Only a handful of selective undergraduate programs, including those of Harvard, Princeton and Georgetown universities, require personal interviews. Usually, one interviewer chats with the applicant for about 45 minutes and sends a report to the admissions office. The interviews complicate the lives of the admissions staff and are a strain on the alumni who do most of the work in the evening or on weekends, but the few colleges that require them say the personal contact helps them make better decisions.

"For us, the interview personalizes the process and lets the candidate tell his or her story to a neutral party," said Charles A. Deacon, dean of admissions at Georgetown. "The interview is not about Georgetown but about the student and usually confirms what we know from the rest of the file, though sometimes it adds something crucial to the decision."

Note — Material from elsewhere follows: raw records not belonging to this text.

import Summits.HodgeConjecture.CorCM.Geometry.Facts
import Summits.HodgeConjecture.CorCM.Model.Universe
import Summits.HodgeConjecture.CorCM.CycleClassFacts
import Summits.HodgeConjecture.CorCM.GysinSurface
import Summits.HodgeConjecture.CorCM.Model.DiagonalDegree
import Summits.HodgeConjecture.CorCM.Model.ConjIsogeny
import HarnessLib

/-!
# The COR-CM model layer, model-1's rows: `ModelAxioms` fields of the Picard–CM model universe

Cell `pub-hodgecm2` (COR-CM), seat `model-1`.  For `U₀ = Model.universeOf hHD hI hU h₃` (the model universe of
`CorCM/Model/Universe.lean`; the model of record `picardCMUniverse` is its specialisation), the following fields of
`U₀.ModelAxioms` (`CorCM/Geometry/Facts.lean`) are discharged as one-line applications of tree theorems over
`PicardCM.Var` / `BettiUniverse`: M05 `pull_id`, M06 `cup_comm1`, M08 `pull_alg`, M09 `Lefschetz11`, M10 `lift`,
M11 `cup_interchange`, M12 `cmEnd` (`CorCM/CycleClassFacts`), M18 `gysin_surface` (`CorCM/GysinSurface`), M19 `deg_diag`
(`CorCM/Model/{TopDegreeDeterminant,DiagonalDegree}`), M21 `conjIsogeny` modulo the cited record
`Shimura1998_Thm2_Cor` (`CorCM/Model/ConjIsogeny`), and the asides `tr_degree`, `alg_le_hodge`, `cup_alg`.
All named facts (`hHD`, `hI`, `hU`, `h₃`, `hcor`) are explicit binders of each theorem.
-/

noncomputable section

/-! ## The junction theorems `universeOf_<field> : (universeOf hHD hI hU h₃).Fact_<field>` -/

namespace Summit.HodgeConjecture.CorCM

namespace Model

open Literature.NumberTheory.Automorphic.PicardCM
open Literature.AlgebraicGeometry.HodgeTheory
open Literature.AlgebraicGeometry.ComplexMultiplication (Shimura1998_Thm2_Cor)
open Literature.NumberTheory.Automorphic (cmConjRingHom embedding_cmConjRingHom)


/-- M05 `Fact_pull_id` of the model (tree `var_pull_id`). -/
theorem universeOf_pull_id (hHD : exists_isReal_hodgeModel) (hI : hodgePQ_independent_of_hodgeModel)
    (hU : BallQuotientUniformisedDatum) (h₃ : CMAbelianVarietyRealised) :
    (universeOf hHD hI hU h₃).Fact_pull_id :=
  fun X k ↦ var_pull_id hU h₃ X k

/-- M06 `Fact_cup_comm1` of the model (tree `var_cup_comm1`). -/
theorem universeOf_cup_comm1 (hHD : exists_isReal_hodgeModel) (hI : hodgePQ_independent_of_hodgeModel)
    (hU : BallQuotientUniformisedDatum) (h₃ : CMAbelianVarietyRealised) :
    (universeOf hHD hI hU h₃).Fact_cup_comm1 :=
  fun X a b ↦ var_cup_comm1 hU h₃ X a b

/-- aside `Fact_tr_degree` of the model (tree `var_tr_degree`). -/
theorem universeOf_tr_degree (hHD : exists_isReal_hodgeModel) (hI : hodgePQ_independent_of_hodgeModel)
    (hU : BallQuotientUniformisedDatum) (h₃ : CMAbelianVarietyRealised) :
    (universeOf hHD hI hU h₃).Fact_tr_degree :=
  fun X k hk ↦ var_tr_degree hU h₃ X k hk

/-- aside `Fact_alg_le_hodge` of the model (tree `var_alg_le_hodgeClasses`). -/
theorem universeOf_alg_le_hodge (hHD : exists_isReal_hodgeModel) (hI : hodgePQ_independent_of_hodgeModel)
    (hU : BallQuotientUniformisedDatum) (h₃ : CMAbelianVarietyRealised) :
    (universeOf hHD hI hU h₃).Fact_alg_le_hodge :=
  fun X p ↦ var_alg_le_hodgeClasses hHD hI hU h₃ X p

/-- M08 `Fact_pull_alg` of the model (tree `var_pull_alg`). -/
theorem universeOf_pull_alg (hHD : exists_isReal_hodgeModel) (hI : hodgePQ_independent_of_hodgeModel)
    (hU : BallQuotientUniformisedDatum) (h₃ : CMAbelianVarietyRealised) :
    (universeOf hHD hI hU h₃).Fact_pull_alg :=
  fun X Y f p ↦ var_pull_alg hU h₃ X Y f p

/-- aside `Fact_cup_alg` of the model (tree `var_cup_alg`). -/
theorem universeOf_cup_alg (hHD : exists_isReal_hodgeModel) (hI : hodgePQ_independent_of_hodgeModel)
    (hU : BallQuotientUniformisedDatum) (h₃ : CMAbelianVarietyRealised) :
    (universeOf hHD hI hU h₃).Fact_cup_alg :=
  fun X x y hx hy ↦ var_cup_alg hU h₃ X x y hx hy

/-- M09 `Fact_Lefschetz11` of the model (tree `var_lefschetz11`). -/
theorem universeOf_lefschetz11 (hHD : exists_isReal_hodgeModel) (hI : hodgePQ_independent_of_hodgeModel)
    (hU : BallQuotientUniformisedDatum) (h₃ : CMAbelianVarietyRealised) :
    (universeOf hHD hI hU h₃).Fact_Lefschetz11 :=
  fun X ↦ var_lefschetz11 hHD hI hU h₃ X

/-- M10 `Fact_lift` of the model (tree `var_lift`). -/
theorem universeOf_lift (hHD : exists_isReal_hodgeModel) (hI : hodgePQ_independent_of_hodgeModel)
    (hU : BallQuotientUniformisedDatum) (h₃ : CMAbelianVarietyRealised) :
    (universeOf hHD hI hU h₃).Fact_lift :=
  fun X Y Z f g ↦ var_lift hU h₃ X Y Z f g

/-- M11 `Fact_cup_interchange` of the model (tree `var_cup_interchange`). -/
theorem universeOf_cup_interchange (hHD : exists_isReal_hodgeModel) (hI : hodgePQ_independent_of_hodgeModel)
    (hU : BallQuotientUniformisedDatum) (h₃ : CMAbelianVarietyRealised) :
    (universeOf hHD hI hU h₃).Fact_cup_interchange :=
  fun X a b c d ↦ var_cup_interchange hU h₃ X a b c d

/-- M12 `Fact_cmEnd` of the model (tree `var_cmEnd`). -/
theorem universeOf_cmEnd (hHD : exists_isReal_hodgeModel) (hI : hodgePQ_independent_of_hodgeModel)
    (hU : BallQuotientUniformisedDatum) (h₃ : CMAbelianVarietyRealised) :
    (universeOf hHD hI hU h₃).Fact_cmEnd :=
  fun K Φ a ↦ var_cmEnd hHD hI hU h₃ (cmCode K Φ) (cmCodeEquiv K Φ) a

/-- M18 `Fact_gysin_surface` of the model (tree `var_gysin_surface`). -/
theorem universeOf_gysin_surface (hHD : exists_isReal_hodgeModel) (hI : hodgePQ_independent_of_hodgeModel)
    (hU : BallQuotientUniformisedDatum) (h₃ : CMAbelianVarietyRealised) :
    (universeOf hHD hI hU h₃).Fact_gysin_surface :=
  fun S X f hS ↦ var_gysin_surface hU h₃ S X f hS

/-- M19 `Fact_deg_diag` of the model (tree `var_deg_diag`; `IsDiagAct` destructured, its intertwinings at `k = 1`). -/
theorem universeOf_deg_diag (hHD : exists_isReal_hodgeModel) (hI : hodgePQ_independent_of_hodgeModel)
    (hU : BallQuotientUniformisedDatum) (h₃ : CMAbelianVarietyRealised) :
    (universeOf hHD hI hU h₃).Fact_deg_diag := by
  rintro K Φ a M ⟨d, hd, hM⟩ k
  exact var_deg_diag hHD hI hU h₃ (fun i ↦ cmCode K (Φ i)) (fun i ↦ cmCodeEquiv K (Φ i)) a M d hd
    (hM 0 1) (hM 1 1) (hM 2 1) (hM 3 1) k

/-- M21 `Fact_conjIsogeny` of the model, under Shimura's Corollary (tree `var_conjIsogeny`). -/
theorem universeOf_conjIsogeny (hHD : exists_isReal_hodgeModel) (hI : hodgePQ_independent_of_hodgeModel)
    (hU : BallQuotientUniformisedDatum) (h₃ : CMAbelianVarietyRealised)
    (hcor : Shimura1998_Thm2_Cor) : (universeOf hHD hI hU h₃).Fact_conjIsogeny := by
  intro K Φ Φ' hΦ
  have hΨ : ∀ σ : ((cmCode K Φ).E : Type) →+* ℂ,
      σ ∈ (cmCode K Φ').Φ.1 ↔ NumberField.ComplexEmbedding.conjugate σ ∈ (cmCode K Φ).Φ.1 :=
    fun σ ↦ hΦ (σ.comp (cmCodeEquiv K Φ).toRingHom)
  -- `var_conjIsogeny` applied to the components of the code `cmCode K Φ` (explicitly, so that the two codes
  -- `cmCode K Φ`, `cmCode K Φ'` — same field, same instances, different types — are seen by structure eta)
  have h := @var_conjIsogeny hHD hI hU h₃ hcor (cmCode K Φ).E (cmCode K Φ).isNumberField
    (cmCode K Φ).isCMField (cmCode K Φ).Φ (cmCode K Φ').Φ K _ _
    (cmCodeEquiv K Φ) (NumberField.IsCMField.complexConj K).toRingEquiv
    (fun τ x ↦ embedding_cmConjRingHom K τ x) hΨ
  exact h

end Model

end Summit.HodgeConjecture.CorCM

end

Marlyn McGrath Lewis, director of admissions at Harvard, said, "We think that more information is always better than less."

Some schools, such as Colorado College, have recently started optional interview programs that do not go as far as the DU requirement but provide more depth. "There is a set of students now who don't necessarily have the statistics but present themselves so well that they stand out in the overall process," said Matthew Bonser, senior assistant director of admission at Colorado College.

A recent survey by the National Association for College Admission Counseling found, however, that only about 10 percent of colleges attributed "considerable importance" to face-to-face interviews. Some guidance counselors think interviews put some withdrawn but otherwise outstanding applicants at a disadvantage.

Shirley Bloomquist, an educational consultant and college adviser, said that when she was a counselor at Thomas Jefferson High School for Science and Technology in Fairfax County, she learned that one very bright student was rejected by most of the colleges he applied to because he was shy and did not interview well.

Some admissions experts said they worry that high school seniors might feel overwhelmed facing three interviewers at once. But several applicants who went through the University of Denver selection process said that was not a problem.

"There was a very nice professor from DU and two alumni members," Walsh said of the panel she faced in Seattle. They asked about her hobbies, the last book outside of school that she liked and what she would do with $1 million. (She said she would spend half on a new house for her family and half for her high school's art program.)

"After it, I felt great," she said. "They really got a taste of who I was and what I was like as a person. They were so receptive to all I had to say, I was just relieved and excited."